= About this exercise =
Would you copy each line of the data below that has "import"?

══ The data ══

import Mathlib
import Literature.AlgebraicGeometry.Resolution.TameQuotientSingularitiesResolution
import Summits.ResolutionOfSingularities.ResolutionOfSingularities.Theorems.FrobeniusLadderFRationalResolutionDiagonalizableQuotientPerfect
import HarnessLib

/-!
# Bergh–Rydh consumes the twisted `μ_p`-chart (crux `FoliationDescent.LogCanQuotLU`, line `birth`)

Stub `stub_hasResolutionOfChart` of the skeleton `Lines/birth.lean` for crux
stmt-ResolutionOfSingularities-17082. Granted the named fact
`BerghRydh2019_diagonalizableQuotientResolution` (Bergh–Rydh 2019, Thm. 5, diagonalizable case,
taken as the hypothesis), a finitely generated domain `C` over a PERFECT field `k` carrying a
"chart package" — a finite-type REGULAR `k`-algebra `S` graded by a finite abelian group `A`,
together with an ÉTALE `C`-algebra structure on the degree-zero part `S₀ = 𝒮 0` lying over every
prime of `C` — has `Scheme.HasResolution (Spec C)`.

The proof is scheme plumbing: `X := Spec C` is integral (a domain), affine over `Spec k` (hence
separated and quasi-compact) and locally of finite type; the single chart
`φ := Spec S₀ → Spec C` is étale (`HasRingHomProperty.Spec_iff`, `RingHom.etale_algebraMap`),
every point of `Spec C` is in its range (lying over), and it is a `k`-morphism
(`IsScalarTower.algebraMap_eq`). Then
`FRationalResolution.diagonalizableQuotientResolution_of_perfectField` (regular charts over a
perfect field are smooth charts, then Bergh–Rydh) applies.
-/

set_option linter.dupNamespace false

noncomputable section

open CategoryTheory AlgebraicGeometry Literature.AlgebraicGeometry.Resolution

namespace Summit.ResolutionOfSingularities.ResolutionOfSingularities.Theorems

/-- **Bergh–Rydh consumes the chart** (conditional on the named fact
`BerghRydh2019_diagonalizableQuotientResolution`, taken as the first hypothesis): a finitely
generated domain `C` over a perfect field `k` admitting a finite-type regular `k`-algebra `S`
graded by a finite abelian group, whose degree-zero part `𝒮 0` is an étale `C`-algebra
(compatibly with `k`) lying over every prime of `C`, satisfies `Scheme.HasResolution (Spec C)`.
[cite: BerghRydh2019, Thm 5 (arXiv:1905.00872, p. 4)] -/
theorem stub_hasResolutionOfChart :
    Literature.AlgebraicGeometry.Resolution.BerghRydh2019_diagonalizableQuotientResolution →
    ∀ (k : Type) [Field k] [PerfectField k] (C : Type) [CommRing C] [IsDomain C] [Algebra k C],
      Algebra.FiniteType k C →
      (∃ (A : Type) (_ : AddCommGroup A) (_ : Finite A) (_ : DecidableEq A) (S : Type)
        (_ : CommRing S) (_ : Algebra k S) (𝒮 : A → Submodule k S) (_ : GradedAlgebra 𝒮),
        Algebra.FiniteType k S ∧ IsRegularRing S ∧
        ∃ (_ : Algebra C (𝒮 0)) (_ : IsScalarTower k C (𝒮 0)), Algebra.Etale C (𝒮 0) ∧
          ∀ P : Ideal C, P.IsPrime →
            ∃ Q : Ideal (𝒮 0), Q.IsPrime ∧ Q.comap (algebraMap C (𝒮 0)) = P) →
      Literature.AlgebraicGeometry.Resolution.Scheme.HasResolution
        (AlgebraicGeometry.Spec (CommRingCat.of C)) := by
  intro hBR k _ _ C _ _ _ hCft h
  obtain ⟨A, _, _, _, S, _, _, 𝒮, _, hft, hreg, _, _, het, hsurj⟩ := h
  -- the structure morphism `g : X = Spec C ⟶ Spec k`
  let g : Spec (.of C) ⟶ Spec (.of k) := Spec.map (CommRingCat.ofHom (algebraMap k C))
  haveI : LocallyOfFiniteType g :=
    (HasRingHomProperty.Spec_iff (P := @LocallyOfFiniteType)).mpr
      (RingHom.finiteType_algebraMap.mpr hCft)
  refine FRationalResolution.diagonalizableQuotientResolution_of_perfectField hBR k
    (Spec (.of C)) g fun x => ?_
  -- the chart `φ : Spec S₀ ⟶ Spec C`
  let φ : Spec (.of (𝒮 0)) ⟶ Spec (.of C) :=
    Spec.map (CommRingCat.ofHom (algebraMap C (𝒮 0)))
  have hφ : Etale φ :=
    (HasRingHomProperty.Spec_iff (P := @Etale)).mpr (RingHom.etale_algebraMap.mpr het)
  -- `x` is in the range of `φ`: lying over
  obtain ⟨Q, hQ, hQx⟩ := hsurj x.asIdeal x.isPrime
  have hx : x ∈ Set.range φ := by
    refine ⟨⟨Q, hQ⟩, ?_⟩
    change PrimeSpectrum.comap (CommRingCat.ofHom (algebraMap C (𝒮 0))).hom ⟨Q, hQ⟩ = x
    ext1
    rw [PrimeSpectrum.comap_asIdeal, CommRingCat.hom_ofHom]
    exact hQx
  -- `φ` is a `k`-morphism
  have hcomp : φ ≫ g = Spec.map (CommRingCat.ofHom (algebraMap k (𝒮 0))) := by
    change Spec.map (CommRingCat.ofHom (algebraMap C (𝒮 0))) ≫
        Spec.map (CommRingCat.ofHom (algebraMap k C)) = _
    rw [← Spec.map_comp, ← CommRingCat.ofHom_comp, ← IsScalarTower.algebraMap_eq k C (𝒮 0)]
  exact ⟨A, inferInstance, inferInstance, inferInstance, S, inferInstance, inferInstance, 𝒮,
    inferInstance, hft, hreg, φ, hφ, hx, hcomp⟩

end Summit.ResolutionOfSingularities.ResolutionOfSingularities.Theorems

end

═══

= Result of this exercise =
import Mathlib
import Literature.AlgebraicGeometry.Resolution.TameQuotientSingularitiesResolution
import Summits.ResolutionOfSingularities.ResolutionOfSingularities.Theorems.FrobeniusLadderFRationalResolutionDiagonalizableQuotientPerfect
import HarnessLib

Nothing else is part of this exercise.